Question-5: Plot of Cg vs VGD charachtersticks for PMOS
Taking current source at gate = .1 mili ampere and the voltage at the gate terminal to be -3 volts,
So for the given test method and circuit the plot of VGD versus time (transient response) and also the plot of Cg versus VGD Charachtersticks will look like as shown in the figure.

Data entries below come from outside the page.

import Literature.AlgebraicGeometry.Frobenioids.MonoidFunctors
import Literature.AnabelianGeometry.EtaleTheta.RealificationExtension
import Literature.AnabelianGeometry.EtaleTheta.PerfectionPrimes

/-!
# The universal property of the realification `M^rlf` (general form of [EtTh] Lemma 3.5 (i))

Sources: S. Mochizuki, *The étale theta function …* [MochizukiEtTh2009], Lemma 3.5 (i), PDF pp. 75–76
(printed 301–302): "The inclusion `P ↪ Q` extends uniquely to inclusions `P^pf ↪ Q`, `P^rlf ↪ Q`" for
`ℝ` supporting `Q`; S. Mochizuki, *The geometry of Frobenioids I* [MochizukiFrdI2008], Def. 2.4 (i)
p. 48 (the realification `M^rlf`) and Prop. 5.3 p. 103 ("the divisor monoid `Φ^rlf`" of a perf-factorial
monoid `Φ` ON A CATEGORY `D` — i.e. `M ↦ M^rlf` applied functorially to the transition maps of `Φ`, a
step used tacitly in print and in [EtTh] Def. 3.6 (i): "`Φ₀^ℝ := Φ₀^rlf` … [cf. Proposition 3.4, (i)]").

The construction of `Discharge/Sec3Lemma35Rlf.lean` / `RealificationExtension.lean` never uses that `P`
is a submonoid of `Q` nor that `P^pf → Q` is injective: for ANY perf-factorial monoid `M`, ANY monoid
`Q` supported by `ℝ` and ANY homomorphism `ι : M^pf → Q` there is a UNIQUE `φ : M^rlf → Q` with
`φ ∘ (M^pf → M^rlf) = ι` (the between-element construction). This file records that general form
(`RlfUniversal.existsUnique_lift`) — the universal property of `M^pf → M^rlf` among monoids supported
by `ℝ` — together with order reflection when `ι` is an order embedding with group-saturated image
(`RlfUniversal.dvd_of_lift_dvd`), and derives the FUNCTORIALITY of `M ↦ M^rlf`
(`RlfUniversal.existsUnique_map`, `map_id`, `map_comp`): a homomorphism `f : M → N` of perf-factorial
monoids induces a unique `M^rlf → N^rlf` over `f^pf`, provided `ℝ` supports `N^rlf` ([FrdI] Def. 2.4
(i)–(ii): "`M^rlf` [is] also perf-factorial", its primary components are the `ℝ`-monoprime
`M^rlf_𝔭`; that hypothesis is the tree's named facts `RealificationIsPerfFactorial` & co., seat
abc-iut-L1-d2). Proof-only (no definitions). Seat abc-iut-L2-d2 (cell abc-iut; generalisation of node
EtTh:Lem3.5 for the merge adapters of [EtTh] Def. 3.6 / [FrdI] Prop. 5.3).
-/

namespace Literature.AnabelianGeometry.EtaleTheta

namespace RlfUniversal

open Literature.AlgebraicGeometry.Frobenioids NNReal Function Lemma35

universe u v

variable {Q : Type u} [CommMonoid Q]

/-! ### The between-element construction for an arbitrary perf-factorial source -/

section Construction

variable {M : Type v} [CommMonoid M] (hP : IsPerfFactorial M)

/-- Uniqueness of an element of `Q` squeezed between `ι({a·a' | a ≤ x, a' ≤ y})` and
`ι({b·b' | x ≤ b, y ≤ b'})` (`a, a', b, b' ∈ P^pf`; `x, y ∈ P^rlf`): the two families come within
`n`-th roots of the product of gauges of `x` and `y`. [cite: MochizukiEtTh2009, Lem 3.5 p.76] -/
private theorem between₂_unique (hb : ∀ 𝔮 : Primes (Perfection M), IsMonoprime (PfAt M 𝔮)) (ι : Perfection M →* Q)
    (hR : Supports Q MonoidType.R) (x y : hP.Rlf) {q q' : Q}
    (hq : (∀ a a' : Perfection M, hP.toRealification a ∣ x → hP.toRealification a' ∣ y → ι (a * a') ∣ q) ∧
      ∀ b b' : Perfection M, x ∣ hP.toRealification b → y ∣ hP.toRealification b' → q ∣ ι (b * b'))
    (hq' : (∀ a a' : Perfection M, hP.toRealification a ∣ x → hP.toRealification a' ∣ y → ι (a * a') ∣ q') ∧
      ∀ b b' : Perfection M, x ∣ hP.toRealification b → y ∣ hP.toRealification b' → q' ∣ ι (b * b')) :
    q = q' := by
  obtain ⟨bx, -, hgx⟩ := RlfCoord.exists_gauge hP hb x
  obtain ⟨by_, -, hgy⟩ := RlfCoord.exists_gauge hP hb y
  let L : Set Q := {l | ∃ a a' : Perfection M,
    hP.toRealification a ∣ x ∧ hP.toRealification a' ∣ y ∧ ι (a * a') = l}
  let U : Set Q := {w | ∃ b b' : Perfection M,
    x ∣ hP.toRealification b ∧ y ∣ hP.toRealification b' ∧ ι (b * b') = w}
  have hgap : ∀ n : ℕ+, ∃ l ∈ L, ∃ e : Q, e ^ (n : ℕ) = ι (bx * by_) ∧ l * e ∈ U := by
    intro n
    obtain ⟨a, ha, hax⟩ := hgx n
    obtain ⟨a', ha', hay⟩ := hgy n
    refine ⟨ι (a * a'), ⟨a, a', ha, ha', rfl⟩,
      ι (isPerfect_perfection.root n bx * isPerfect_perfection.root n by_), ?_, ?_⟩
    · rw [← map_pow, mul_pow, IsPerfect.root_pow, IsPerfect.root_pow]
    · refine ⟨a * isPerfect_perfection.root n bx, a' * isPerfect_perfection.root n by_, hax, hay, ?_⟩
      rw [← map_mul]
      congr 1
      simp only [mul_assoc, mul_left_comm]
  have mk : ∀ {t : Q},
      ((∀ a a' : Perfection M, hP.toRealification a ∣ x → hP.toRealification a' ∣ y → ι (a * a') ∣ t) ∧
        ∀ b b' : Perfection M, x ∣ hP.toRealification b → y ∣ hP.toRealification b' → t ∣ ι (b * b')) →
      (∀ l ∈ L, l ∣ t) ∧ ∀ w ∈ U, t ∣ w := by
    intro t ht
    constructor
    · rintro _ ⟨a, a', ha, ha', rfl⟩
      exact ht.1 a a' ha ha'
    · rintro _ ⟨b, b', hb1, hb2, rfl⟩
      exact ht.2 b b' hb1 hb2
  exact between_unique hR hgap (mk hq) (mk hq')

/-- Uniqueness of an element of `Q` squeezed between `ι({a | a ≤ x})` and `ι({b | x ≤ b})`.
[cite: MochizukiEtTh2009, Lem 3.5 p.76] -/
private theorem between_point_unique (hb : ∀ 𝔮 : Primes (Perfection M), IsMonoprime (PfAt M 𝔮)) (ι : Perfection M →* Q)
    (hR : Supports Q MonoidType.R) (x : hP.Rlf) {q q' : Q}
    (hq : (∀ a : Perfection M, hP.toRealification a ∣ x → ι a ∣ q) ∧
      ∀ b : Perfection M, x ∣ hP.toRealification b → q ∣ ι b)
    (hq' : (∀ a : Perfection M, hP.toRealification a ∣ x → ι a ∣ q') ∧
      ∀ b : Perfection M, x ∣ hP.toRealification b → q' ∣ ι b) :
    q = q' := by
  have lift : ∀ {t : Q}, ((∀ a : Perfection M, hP.toRealification a ∣ x → ι a ∣ t) ∧
      ∀ b : Perfection M, x ∣ hP.toRealification b → t ∣ ι b) →
      ((∀ a a' : Perfection M, hP.toRealification a ∣ x → hP.toRealification a' ∣ 1 → ι (a * a') ∣ t) ∧
        ∀ b b' : Perfection M, x ∣ hP.toRealification b → (1 : hP.Rlf) ∣ hP.toRealification b' →
          t ∣ ι (b * b')) := by
    intro t ht
    constructor
    · intro a a' ha ha'
      apply ht.1
      rw [map_mul]
      simpa using mul_dvd_mul ha ha'
    · intro b b' hb1 _
      rw [map_mul]
      exact (ht.2 b hb1).trans (dvd_mul_right _ _)
  exact between₂_unique hP hb ι hR x 1 (lift hq) (lift hq')

/-- Existence of an element of `Q` squeezed between `ι({a | a ≤ x})` and `ι({b | x ≤ b})` (the value
`φ(x)`; "this sum converges", p. 75). [cite: MochizukiEtTh2009, Lem 3.5 p.75] -/
private theorem between_point_exists (hb : ∀ 𝔮 : Primes (Perfection M), IsMonoprime (PfAt M 𝔮)) (ι : Perfection M →* Q)
    (hR : Supports Q MonoidType.R) (x : hP.Rlf) :
    ∃ q : Q, (∀ a : Perfection M, hP.toRealification a ∣ x → ι a ∣ q) ∧
      ∀ b : Perfection M, x ∣ hP.toRealification b → q ∣ ι b := by
  let L : Set Q := {l | ∃ a : Perfection M, hP.toRealification a ∣ x ∧ ι a = l}
  let U : Set Q := {w | ∃ b : Perfection M, x ∣ hP.toRealification b ∧ ι b = w}
  have hLU : ∀ l ∈ L, ∀ w ∈ U, l ∣ w := by
    rintro _ ⟨a, ha, rfl⟩ _ ⟨b, hb', rfl⟩
    exact map_dvd ι ((RlfCoord.toRealification_dvd_iff hP hb a b).mp (ha.trans hb'))
  have hL : L.Nonempty := ⟨ι 1, 1, by rw [map_one]; exact one_dvd x, rfl⟩
  obtain ⟨b₀, hb₀, -⟩ := RlfCoord.exists_gauge hP hb x
  have hU : U.Nonempty := ⟨ι b₀, b₀, hb₀, rfl⟩
  obtain ⟨s, hs, hs'⟩ := exists_between hR hLU hL hU
  exact ⟨s, fun a ha => hs _ ⟨a, ha, rfl⟩, fun b hb' => hs' _ ⟨b, hb', rfl⟩⟩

Question-5: Plot of Cd vs VDS charachtersticks for NMOS
In order to find out the value of aCd, taking the help of test method so for VGS=0 and by applying a current source between drain and source. Taking current source at drain = .1 mili ampere and the voltage at the drain terminal to be -3 volts,
So for the given test method and circuit the plot of VDS versus time (transient response) and also the plot of Cd versus VDS Charachtersticks will look like as shown in the figure.

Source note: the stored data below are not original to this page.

import Mathlib
import Literature.Topology.FourManifolds.GroupTrisections
import Summits.SmoothPoincare4.SmoothPoincare4.Theses.CongruenceShadows

/-!
# Sketch — crux-ideate `stmt-SmoothPoincare4-14591` (NormalFormStablyTrivial), ideator 2, round 1

First lemmas of the two idea cards, typed over existing declarations
(`Literature.Topology.FourManifolds.GroupTrisections` + the route file `CongruenceShadows`).
Nothing here is proposed to the tree; it only has to elaborate.

* Card `hyperelliptic-descent`: `IsHyperelliptic`, `IsInvariant`, `StablyHyperelliptic` (K1),
  `HyperellipticStablyTrivial` (K2), `HypInsertion` (unstable double-coset probe),
  `card1_reduction`.
* Card `primitive-reducing-systems`: `ustab` (elementary unbalanced stabilisation of a kernel
  triple), `StablyThreeHandleFree` (K1 = kernel form of "homotopy 4-spheres are geometrically
  simply connected"), `ThreeHandleFreeStablyTrivial` (K2), `BrownLodayRank` (support P1),
  `card2_reduction`.
-/

open Literature.Topology.FourManifolds

noncomputable section

namespace Summit.SmoothPoincare4.SmoothPoincare4.Cruxes.NormalFormStablyTrivial.Sketch

/-- Shorthand: the surface group `S_g`. -/
abbrev S (g : ℕ) : Type := SurfaceGroup g

/-- Shorthand: the stabilised standard `S⁴` triple `N = s4Kernels.stabilizeIter m`, genus `3+3m`. -/
abbrev N (m : ℕ) : TrisectionKernels (3 + 3 * m) := s4Kernels.stabilizeIter m

/-- The crux's normal-form hypothesis: the three pairs of `K` are each simultaneously standard. -/
def PairStd (m : ℕ) (K : TrisectionKernels (3 + 3 * m)) : Prop :=
  ∀ i j : Fin 3, i ≠ j → ∃ α : S (3 + 3 * m) ≃* S (3 + 3 * m),
    (N m i).map α.toMonoidHom = K i ∧ (N m j).map α.toMonoidHom = K j

/-- `φ` stabilises the subgroup `P` (set-wise). -/
def Stab {g : ℕ} (P : Subgroup (S g)) (φ : S g ≃* S g) : Prop := P.map φ.toMonoidHom = P

/-- A kernel triple is invariant under an automorphism. -/
def IsInvariant {g : ℕ} (ι : S g ≃* S g) (K : TrisectionKernels g) : Prop :=
  ∀ i, (K i).map ι.toMonoidHom = K i

/-- Algebraic hyperelliptic involution of `S_g`: a non-trivial automorphism of order two acting as
inversion on the abelianisation `H₁(Σ_g)` (for a closed surface this pins the conjugacy class of
the hyperelliptic involution in `Mod^±(Σ_g)`: Lefschetz gives `2g+2` fixed points, the quotient is
`S²`). -/
def IsHyperelliptic {g : ℕ} (ι : S g ≃* S g) : Prop :=
  ι.trans ι = MulEquiv.refl _ ∧ ι ≠ MulEquiv.refl _ ∧
    ∀ x : S g, Abelianization.of (ι x) = (Abelianization.of x)⁻¹

/-- `z` commutes with `ι` (lies in the hyperelliptic centraliser `Z(ι)`, the Birman–Hilden group). -/
def Centralises {g : ℕ} (ι z : S g ≃* S g) : Prop := z.trans ι = ι.trans z

/-! ### Card 1 — hyperelliptic descent -/

/-- **K1 (stable hyperelliptic symmetrisation).** Every Waldhausen-normalised `(3+3m, m+1)` group
trisection of the trivial group becomes, after finitely many stabilisations, isomorphic to a
kernel triple invariant under a hyperelliptic involution of `S_{3+3m+3n}`. Equivalent (via AGK
realisation + Gay–Kirby stable uniqueness + Meier–Scott 2025 Thm 6.10) to: every homotopy
4-sphere is a 2-fold branched cover of `S⁴` along a surface-link. -/
def StablyHyperelliptic : Prop :=
  ∀ (m : ℕ) (K : TrisectionKernels (3 + 3 * m)),
    IsGroupTrisection (3 + 3 * m) (m + 1) (PUnit : Type) K → PairStd m K →
    ∃ (n : ℕ) (K' : TrisectionKernels (3 + 3 * m + 3 * n))
      (ι : S (3 + 3 * m + 3 * n) ≃* S (3 + 3 * m + 3 * n)),
      IsHyperelliptic ι ∧ IsInvariant ι K' ∧ TrisectionKernels.Iso (K.stabilizeIter n) K'

/-- **K2 (the crux on the hyperelliptic locus).** A hyperelliptic-invariant group trisection of the
trivial group is stably trivial — by Birman–Hilden / Meier–Scott this is SPC4 for double branched
covers `Σ₂(S⁴, F)` of bridge-trisected surface-links with `π₁ Σ₂(F) = 1`. -/
def HyperellipticStablyTrivial : Prop :=
  ∀ (g k : ℕ) (K : TrisectionKernels g), IsGroupTrisection g k (PUnit : Type) K →
    (∃ ι : S g ≃* S g, IsHyperelliptic ι ∧ IsInvariant ι K) → K.IsStablyTrivial

/-- **Unstable double-coset probe (genus `3+3m`, cheapest at `m = 0`).** With `A, B, C` the
stabilisers of `N₀, N₁, N₂` and `Z(ι)` the centraliser of a hyperelliptic involution fixing the
standard triple: every `a ∈ A ∩ B·C` whose triple `(N₀, N₁, a N₂)` is a trisection of `{1}` lies in
`(A ∩ B) · Z(ι) · C`. (The crux itself asks for `(A ∩ B) · C`; inserting `Z(ι)` is the relaxation.)
Composition convention: `a = d ∘ z ∘ c` is `(c.trans z).trans d`. -/
def HypInsertion (m : ℕ) : Prop :=
  ∀ ι : S (3 + 3 * m) ≃* S (3 + 3 * m), IsHyperelliptic ι → IsInvariant ι (N m) →
  ∀ a : S (3 + 3 * m) ≃* S (3 + 3 * m), Stab (N m 0) a →
    (∃ b c : S (3 + 3 * m) ≃* S (3 + 3 * m), Stab (N m 1) b ∧ Stab (N m 2) c ∧ a = c.trans b) →
    IsGroupTrisection (3 + 3 * m) (m + 1) (PUnit : Type)
      ![N m 0, N m 1, (N m 2).map a.toMonoidHom] →
    ∃ d z c : S (3 + 3 * m) ≃* S (3 + 3 * m),
      Stab (N m 0) d ∧ Stab (N m 1) d ∧ Centralises ι z ∧ Stab (N m 2) c ∧ a = (c.trans z).trans d

/-- Card 1 assembly towards the crux: K1 ∧ K2 ⇒ `NormalFormStablyTrivial` (bookkeeping: transport
`IsGroupTrisection` along stabilisation — `stabilize_isGroupTrisection_holds` — and along `Iso`,
then re-index `IsStablyTrivial` of `K.stabilizeIter n` to `K`). -/
theorem card1_reduction (h1 : StablyHyperelliptic) (h2 : HyperellipticStablyTrivial) :
    Summit.SmoothPoincare4.SmoothPoincare4.Theses.CongruenceShadows.NormalFormStablyTrivial := by
  sorry

/-! ### Card 2 — primitive reducing systems (Brown–Loday classes and the 1-handle half) -/

/-- The inclusion `S_g`-generators `↦` the first `g` handles of `S_{g+1}`, on free groups. -/
def genIncl1 (g : ℕ) : FreeGroup (surfaceGen g) →* FreeGroup (surfaceGen (g + 1)) :=
  FreeGroup.map fun p => (Fin.castAdd 1 p.1, p.2)

/-- The new longitude `a'` of the added handle of `S_{g+1}`. -/
def newA (g : ℕ) : S (g + 1) := SurfaceGroup.a (Fin.natAdd g (0 : Fin 1))

/-- The new meridian `b'` of the added handle of `S_{g+1}`. -/
def newB (g : ℕ) : S (g + 1) := SurfaceGroup.b (Fin.natAdd g (0 : Fin 1))

/-- **Elementary (unbalanced) stabilisation** of a kernel triple in direction `j`: the kernel `K_j`
receives the new meridian `b'`, the two other kernels receive the new longitude `a'` (so the pair
of handlebodies other than `H_j` gains a common reducing curve: their union acquires an `S¹×S²`
summand and the sector they bound gains a 1-handle; in handle terms `j` indexes which of the three
cancelling-pair types is born). Three of them, one per `j`, make the balanced
`TrisectionKernels.stabilize`. -/
def ustab {g : ℕ} (j : Fin 3) (K : TrisectionKernels g) : TrisectionKernels (g + 1) := fun i =>
  Subgroup.normalClosure
    ((PresentedGroup.mk _ ∘ genIncl1 g) '' ((PresentedGroup.mk _) ⁻¹' (K i : Set (S g))) ∪
      {if i = j then newB g else newA g})

/-- Iterated elementary stabilisation in a fixed direction. -/
def ustabIter {g : ℕ} (j : Fin 3) (K : TrisectionKernels g) : (r : ℕ) → TrisectionKernels (g + r)
  | 0 => K
  | r + 1 => ustab j (ustabIter j K r)

/-- **K1 (stably 3-handle-free, kernel form).** After finitely many stabilisations, a normalised
group trisection of the trivial group is isomorphic to an `(m+1+n)`-fold elementary stabilisation
IN ONE DIRECTION of a triple of genus `2(m+1+n)` — i.e. one sector's `k` can be destabilised to
zero; equivalently (Gay–Kirby handle dictionary) the homotopy 4-sphere has a handle decomposition
without 3-handles, i.e. (dually) is geometrically simply connected. The card's lever: the
destabilising curves are exactly simple primitive representatives of the Brown–Loday classes
`π₂(X ∖ X_j) ≅ (R ∩ R')/[R, R']` in `π₁` of the opposite handlebody. -/
def StablyThreeHandleFree : Prop :=
  ∀ (m : ℕ) (K : TrisectionKernels (3 + 3 * m)),
    IsGroupTrisection (3 + 3 * m) (m + 1) (PUnit : Type) K → PairStd m K →
    ∃ (n : ℕ) (j : Fin 3) (K'' : TrisectionKernels (2 * (m + 1 + n)))
      (h : 2 * (m + 1 + n) + (m + 1 + n) = 3 + 3 * m + 3 * n),
      TrisectionKernels.Iso (K.stabilizeIter n) ((ustabIter j K'' (m + 1 + n)).cast h)

/-- **K2 (3-handle-free trisections of `{1}` are stably trivial)** = kernel form of "geometrically
simply connected homotopy 4-spheres are `S⁴`" (route NoOneHandles' `NoohGscStandard`). -/
def ThreeHandleFreeStablyTrivial : Prop :=
  ∀ (r : ℕ) (j : Fin 3) (K'' : TrisectionKernels (2 * r)) (h : 2 * r + r = 3 * r),
    IsGroupTrisection (3 * r) r (PUnit : Type) ((ustabIter j K'' r).cast h) →
    ((ustabIter j K'' r).cast h).IsStablyTrivial

/-- Brown–Loday statement at level `m`, given normality of `K₂`: in `Φ = S/K₂ = π₁(H₂)` (free of rank
`3+3m`) the images `R₀, R₁` of `K₀, K₁` satisfy `(R₀ ∩ R₁)/[R₀, R₁] ≅ ℤ^{m+1}` — this is
`π₂(X_A ∪_{H₂} X_B) = π₂(X ∖ X_C) = H₂(X⁰ ♮ ♮^{m+1} S²×B²)` by Brown–Loday's van Kampen theorem for
the pushout of `K(F_{m+1},1) ← K(F_{3+3m},1) → K(F_{m+1},1)`. -/
def BLStatement (m : ℕ) (K : TrisectionKernels (3 + 3 * m)) [(K 2).Normal] : Prop :=
  let R₀ : Subgroup (S (3 + 3 * m) ⧸ K 2) := (K 0).map (QuotientGroup.mk' (K 2))
  let R₁ : Subgroup (S (3 + 3 * m) ⧸ K 2) := (K 1).map (QuotientGroup.mk' (K 2))
  ∃ f : ↥(R₀ ⊓ R₁) →* Multiplicative (Fin (m + 1) → ℤ),
    Function.Surjective f ∧ f.ker = (⁅R₀, R₁⁆).subgroupOf (R₀ ⊓ R₁)

/-- **P1 (support; a theorem of algebraic topology, Brown–Loday 1987).** -/
def BrownLodayRank : Prop :=
  ∀ (m : ℕ) (K : TrisectionKernels (3 + 3 * m))
    (hK : IsGroupTrisection (3 + 3 * m) (m + 1) (PUnit : Type) K), @BLStatement m K (hK.normal 2)

/-- Card 2 assembly towards the crux: K1 ∧ K2 ⇒ `NormalFormStablyTrivial` (transport
`IsGroupTrisection` along stabilisation and `Iso`; re-index `IsStablyTrivial`). -/
theorem card2_reduction (h1 : StablyThreeHandleFree) (h2 : ThreeHandleFreeStablyTrivial) :
    Summit.SmoothPoincare4.SmoothPoincare4.Theses.CongruenceShadows.NormalFormStablyTrivial := by
  sorry

end Summit.SmoothPoincare4.SmoothPoincare4.Cruxes.NormalFormStablyTrivial.Sketch

end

Question-5: Plot of Cs vs VSD charachtersticks for PMOS
In order to find out the value of Cs, taking the help of test method so for VGD=0 and by applying a current source between drain and source. Taking current source at source terminal = .1 mili ampere and the voltage at the source terminal to be -3 volts,
So for the given test method and circuit the plot of VSD versus time (transient response) and also the plot of Cs versus VSD Charachtersticks will look like as shown in the figure.